In some embodiments, multiple short time segments (e.g., 20 ms) of the first audio may be processed by the ASR engine to facilitate the speed by which an ASR result is determined based, at least in part, on at least a portion of the received audio. As more of the audio is received, the ASR processing may continually update the ASR results output from the ASR engine. During this process, a current ASR result output from the ASR engine may be compared to the cached prefixes in an attempt to identify a match. Performing the ASR and comparison processes, at least in part, in parallel may further speed up the process of identifying a locally-stored prefix in the received audio.
If it is determined in act 412 that the received audio does not include a locally-stored prefix the process ends and the default timeout value for endpointing is used. If it is determined in act 412 that the received audio includes a locally-stored prefix, the process proceeds to act 414, where the timeout value for endpointing is dynamically set based, at least in part, on a threshold time associated with the identified locally-stored prefix.
Locally-stored prefixes and their associated threshold times may be stored in any suitable way using one or more data structures, and the one or more data structures may be updated periodically and/or in response to a request to do so. The stored prefixes and their corresponding threshold times may be determined in any suitable way and may be user independent and/or user specific. For example, the locally-stored prefixes may be determined based, at least in part, on ASR data for a plurality of users to identify the most common prefixes that cause ASR to timeout. In some embodiments, an initial set of prefixes based on user-independent data analysis may be updated based on individual user behavior. In other embodiments, a user independent set of prefixes may not be used, and the local cache of prefixes may be determined by a manual selection or programming of the client device on which ASR is performed and/or the cache of prefixes may be established only after a user has used the client device for a particular amount of time to enable the cache to be populated with appropriate prefixes based on the user's individual behavior. In some embodiments, the locally-stored cache may include one or more first prefixes determined based on user-independent data analysis and one or more second prefixes determined based on user-specific data analysis. Not all embodiments require the use of both user-independent and user-specific prefixes, as some embodiments may include user-specific prefixes only, some embodiments may include user-independent prefixes only, and other embodiments may include both user-specific and user-independent prefixes.
As discussed above, each of the locally-stored prefixes may be associated with a threshold time suitable for use as an endpointing timeout value for the prefix. The threshold times for each prefix may be determined in any suitable way and one or more of the threshold times may be user independent and/or user specific, as discussed above. In some embodiments, a threshold time for a locally-stored prefix is determined based, at least in part, on an analysis of pause length for a plurality of speakers who uttered the prefix. For example, the threshold time for the prefix “directions to” may be determined based, at least in part, using the average pause length for 1000 utterances for different speakers speaking that prefix.

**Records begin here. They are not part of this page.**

/-- **Partition of unity**: `Σ_{c ∈ ℤ} profile (t − c) = 1` for every real `t` (telescoping). -/
theorem tsum_profile_sub_int (t : ℝ) : ∑' c : ℤ, profile (t - c) = 1 := by
  set k : ℤ := ⌊t⌋ with hk
  have hk1 : (k : ℝ) ≤ t := Int.floor_le t
  have hk2 : t < (k : ℝ) + 1 := Int.lt_floor_add_one t
  have hzero : ∀ c : ℤ, c ∉ ({k, k + 1} : Finset ℤ) → profile (t - c) = 0 := by
    intro c hc
    simp only [Finset.mem_insert, Finset.mem_singleton, not_or] at hc
    obtain ⟨hc1, hc2⟩ := hc
    rcases lt_or_gt_of_ne hc1 with hlt | hgt
    · have hc' : c ≤ k - 1 := by omega
      have : (c : ℝ) ≤ (k : ℝ) - 1 := by exact_mod_cast hc'
      exact profile_eq_zero (Or.inr (by linarith))
    · have hc' : k + 2 ≤ c := by omega
      have : (k : ℝ) + 2 ≤ (c : ℝ) := by exact_mod_cast hc'
      exact profile_eq_zero (Or.inl (by linarith))
  rw [tsum_eq_sum (s := ({k, k + 1} : Finset ℤ)) (fun c hc => hzero c hc)]
  have hne : k ≠ k + 1 := by omega
  rw [Finset.sum_pair hne]
  simp only [profile]
  push_cast
  have e1 : S (t - k + 1) = 1 := S_of_one_le (by linarith)
  have e2 : S (t - (k + 1)) = 0 := S_of_nonpos (by linarith)
  have e3 : t - ((k : ℝ) + 1) + 1 = t - k := by ring
  rw [e1, e2, e3]
  ring

/-- **Gevrey-2 bound for the profile**: `‖profile^{(j)}‖ ≤ (2C₀) · 18^j · (j!)^2`. -/
theorem norm_iteratedFDeriv_profile_le (j : ℕ) (t : ℝ) :
    ‖iteratedFDeriv ℝ j profile t‖ ≤ (2 * C₀) * 18 ^ j * ((Nat.factorial j : ℕ) : ℝ) ^ 2 := by
  have hfun : profile = fun x => S (x + 1) - S x := rfl
  have h1 : ContDiff ℝ ∞ (fun x : ℝ => S (x + 1)) := S_contDiff.comp (contDiff_id.add contDiff_const)
  have h1j : ContDiff ℝ j (fun x : ℝ => S (x + 1)) := h1.of_le (by exact_mod_cast le_top)
  have h2j : ContDiff ℝ j S := S_contDiff.of_le (by exact_mod_cast le_top)
  have hsub : iteratedFDeriv ℝ j (fun x : ℝ => S (x + 1) - S x) t =
      iteratedFDeriv ℝ j (fun x : ℝ => S (x + 1)) t - iteratedFDeriv ℝ j S t :=
    iteratedFDeriv_sub_apply (𝕜 := ℝ) (f := fun x : ℝ => S (x + 1)) (g := S) (i := j) (x := t) h1j.contDiffAt h2j.contDiffAt
  rw [hfun, hsub]
  calc ‖iteratedFDeriv ℝ j (fun x : ℝ => S (x + 1)) t - iteratedFDeriv ℝ j S t‖
      ≤ ‖iteratedFDeriv ℝ j (fun x : ℝ => S (x + 1)) t‖ + ‖iteratedFDeriv ℝ j S t‖ := norm_sub_le _ _
    _ ≤ C₀ * 18 ^ j * ((Nat.factorial j : ℕ) : ℝ) ^ 2 + C₀ * 18 ^ j * ((Nat.factorial j : ℕ) : ℝ) ^ 2 :=
        add_le_add (norm_iteratedFDeriv_S_add_const_le 1 j t) (norm_iteratedFDeriv_S_le j t)
    _ = (2 * C₀) * 18 ^ j * ((Nat.factorial j : ℕ) : ℝ) ^ 2 := by ring

/-- The step `ψ x = S (x − 2)`: `= 0` on `(−∞, 2]`, `= 1` on `[3, ∞)`. -/
def step (x : ℝ) : ℝ := S (x - 2)

/-- `step` is smooth. -/
theorem step_contDiff : ContDiff ℝ ∞ step := S_contDiff.comp (contDiff_id.sub contDiff_const)

/-- `step = 0` on `(−∞, 2]` (in particular on `(−∞, 1]`). -/
theorem step_eq_zero {x : ℝ} (hx : x ≤ 2) : step x = 0 := S_of_nonpos (by linarith)

/-- `step = 1` on `[3, ∞)` (in particular on `[4, ∞)`). -/
theorem step_eq_one {x : ℝ} (hx : 3 ≤ x) : step x = 1 := S_of_one_le (by linarith)

/-- `step` is monotone. -/
theorem step_monotone : Monotone step := fun _ _ hab => S_monotone (by linarith)

/-- `0 ≤ step`. -/
theorem step_nonneg (x : ℝ) : 0 ≤ step x := S_nonneg _

/-- `step ≤ 1`. -/
theorem step_le_one (x : ℝ) : step x ≤ 1 := S_le_one _

/-- `‖step x‖ ≤ 1`. -/
theorem norm_step_le_one (x : ℝ) : ‖step x‖ ≤ 1 := by
  rw [Real.norm_eq_abs, abs_of_nonneg (step_nonneg x)]; exact step_le_one x

/-- **Gevrey-2 bound for the step**: `‖step^{(j)}‖ ≤ C₀ · 18^j · (j!)^2`. -/
theorem norm_iteratedFDeriv_step_le (j : ℕ) (x : ℝ) :
    ‖iteratedFDeriv ℝ j step x‖ ≤ C₀ * 18 ^ j * ((Nat.factorial j : ℕ) : ℝ) ^ 2 := by
  have hfun : step = fun t => S (t + (-2)) := by funext t; simp [step, sub_eq_add_neg]
  rw [hfun]
  exact norm_iteratedFDeriv_S_add_const_le (-2) j x

/-! ### Packaged existence statements (the shapes consumed by `GevreyGridBump` / `GevreyBandBump` / `GevreyPairCutoff` and by
`GridPartition` in place of `PeriodicPartition.exists_smooth_periodic_partition` / `PairCutoff.stepψ`) -/

/-- **G.1 (profile).** A smooth `ℤ`-periodic partition of unity on `ℝ` with `tsupport ⊆ [−1, 1]`, `0 ≤ φ ≤ 1`, and EXPLICIT
Gevrey-2 derivative bounds `‖φ^{(j)}‖ ≤ C₀ C₁^j (j!)^2` for ALL orders `j` (`C₀, C₁ ≥ 1` independent of `j`). [folklore] -/
theorem exists_gevrey_periodic_partition :
    ∃ φ : ℝ → ℝ, ContDiff ℝ ∞ φ ∧ tsupport φ ⊆ Icc (-1 : ℝ) 1 ∧ (∀ t, 0 ≤ φ t) ∧ (∀ t, φ t ≤ 1) ∧
      (∀ t, ∑' c : ℤ, φ (t - c) = 1) ∧
      ∃ C₀ C₁ : ℝ, 1 ≤ C₀ ∧ 1 ≤ C₁ ∧
        ∀ (j : ℕ) (t : ℝ), ‖iteratedFDeriv ℝ j φ t‖ ≤ C₀ * C₁ ^ j * ((Nat.factorial j : ℕ) : ℝ) ^ 2 :=
  ⟨profile, profile_contDiff, tsupport_profile_subset, profile_nonneg, profile_le_one, tsum_profile_sub_int,
    2 * C₀, 18, by linarith [one_le_C₀], by norm_num, norm_iteratedFDeriv_profile_le⟩

/-- **G.1 (step).** A smooth monotone step, `= 0` on `(−∞, 1]`, `= 1` on `[4, ∞)` (indeed `0` on `(−∞,2]`, `1` on `[3,∞)`),
`0 ≤ ψ ≤ 1`, with EXPLICIT Gevrey-2 derivative bounds `‖ψ^{(j)}‖ ≤ C₀ C₁^j (j!)^2` for ALL orders `j`. [folklore] -/
theorem exists_gevrey_step :
    ∃ ψ : ℝ → ℝ, ContDiff ℝ ∞ ψ ∧ (∀ x, x ≤ 1 → ψ x = 0) ∧ (∀ x, 4 ≤ x → ψ x = 1) ∧ Monotone ψ ∧
      (∀ x, 0 ≤ ψ x) ∧ (∀ x, ψ x ≤ 1) ∧
      ∃ C₀ C₁ : ℝ, 1 ≤ C₀ ∧ 1 ≤ C₁ ∧
        ∀ (j : ℕ) (x : ℝ), ‖iteratedFDeriv ℝ j ψ x‖ ≤ C₀ * C₁ ^ j * ((Nat.factorial j : ℕ) : ℝ) ^ 2 :=
  ⟨step, step_contDiff, fun _ hx => step_eq_zero (by linarith), fun _ hx => step_eq_one (by linarith), step_monotone,
    step_nonneg, step_le_one, C₀, 18, one_le_C₀, by norm_num, norm_iteratedFDeriv_step_le⟩

/-- **G.1 (both, with COMMON constants)**, convenient for `GevreyBandBump.norm_iteratedFDeriv_bandBump_le_gevrey`. [folklore] -/
theorem exists_gevrey_profile_and_step :
    ∃ (φ ψ : ℝ → ℝ) (C₀ C₁ : ℝ), 1 ≤ C₀ ∧ 1 ≤ C₁ ∧
      ContDiff ℝ ∞ φ ∧ tsupport φ ⊆ Icc (-1 : ℝ) 1 ∧ (∀ t, 0 ≤ φ t) ∧ (∀ t, ‖φ t‖ ≤ 1) ∧ (∀ t, ∑' c : ℤ, φ (t - c) = 1) ∧
      (∀ (j : ℕ) (t : ℝ), ‖iteratedFDeriv ℝ j φ t‖ ≤ C₀ * C₁ ^ j * ((Nat.factorial j : ℕ) : ℝ) ^ 2) ∧
      ContDiff ℝ ∞ ψ ∧ (∀ x, x ≤ 1 → ψ x = 0) ∧ (∀ x, 4 ≤ x → ψ x = 1) ∧ (∀ x, 0 ≤ ψ x) ∧ (∀ x, ‖ψ x‖ ≤ 1) ∧
      (∀ (j : ℕ) (x : ℝ), ‖iteratedFDeriv ℝ j ψ x‖ ≤ C₀ * C₁ ^ j * ((Nat.factorial j : ℕ) : ℝ) ^ 2) := by
  refine ⟨profile, step, 2 * C₀, 18, by linarith [one_le_C₀], by norm_num, profile_contDiff, tsupport_profile_subset,
    profile_nonneg, norm_profile_le_one, tsum_profile_sub_int, norm_iteratedFDeriv_profile_le, step_contDiff,
    fun _ hx => step_eq_zero (by linarith), fun _ hx => step_eq_one (by linarith), step_nonneg, norm_step_le_one,
    fun j x => (norm_iteratedFDeriv_step_le j x).trans ?_⟩
  have h0 : 0 ≤ (18 : ℝ) ^ j * ((Nat.factorial j : ℕ) : ℝ) ^ 2 := by positivity
  nlinarith [one_le_C₀]

end Summit.QuantumFields.YangMills.Cruxes.AtomicCalibrationR.GevreyMollifier

end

The threshold time associated with a locally-stored prefix may be updated at any suitable interval as more data for a particular prefix is received from a plurality of speakers and/or from an individual speaker. By determining threshold times for prefixes from individual speakers, a suitable threshold time for each prefix may be established for the speaker, thereby providing an ASR system with reduced premature endpointing tuned to a particular speaker's speaking style.
Performing both ASR and NLU on a client device provides for low latencies and works even when a network connection to a server is not available. However, servers often include more processing and/or storage resources than client devices, which may result in better accuracy compared to client-based ASR processing and/or NLU processing. Hybrid ASR or NLU systems attempt to tradeoff accuracy for processing latency by distributing ASR and/or NLU processing between clients and servers in a client-server environment.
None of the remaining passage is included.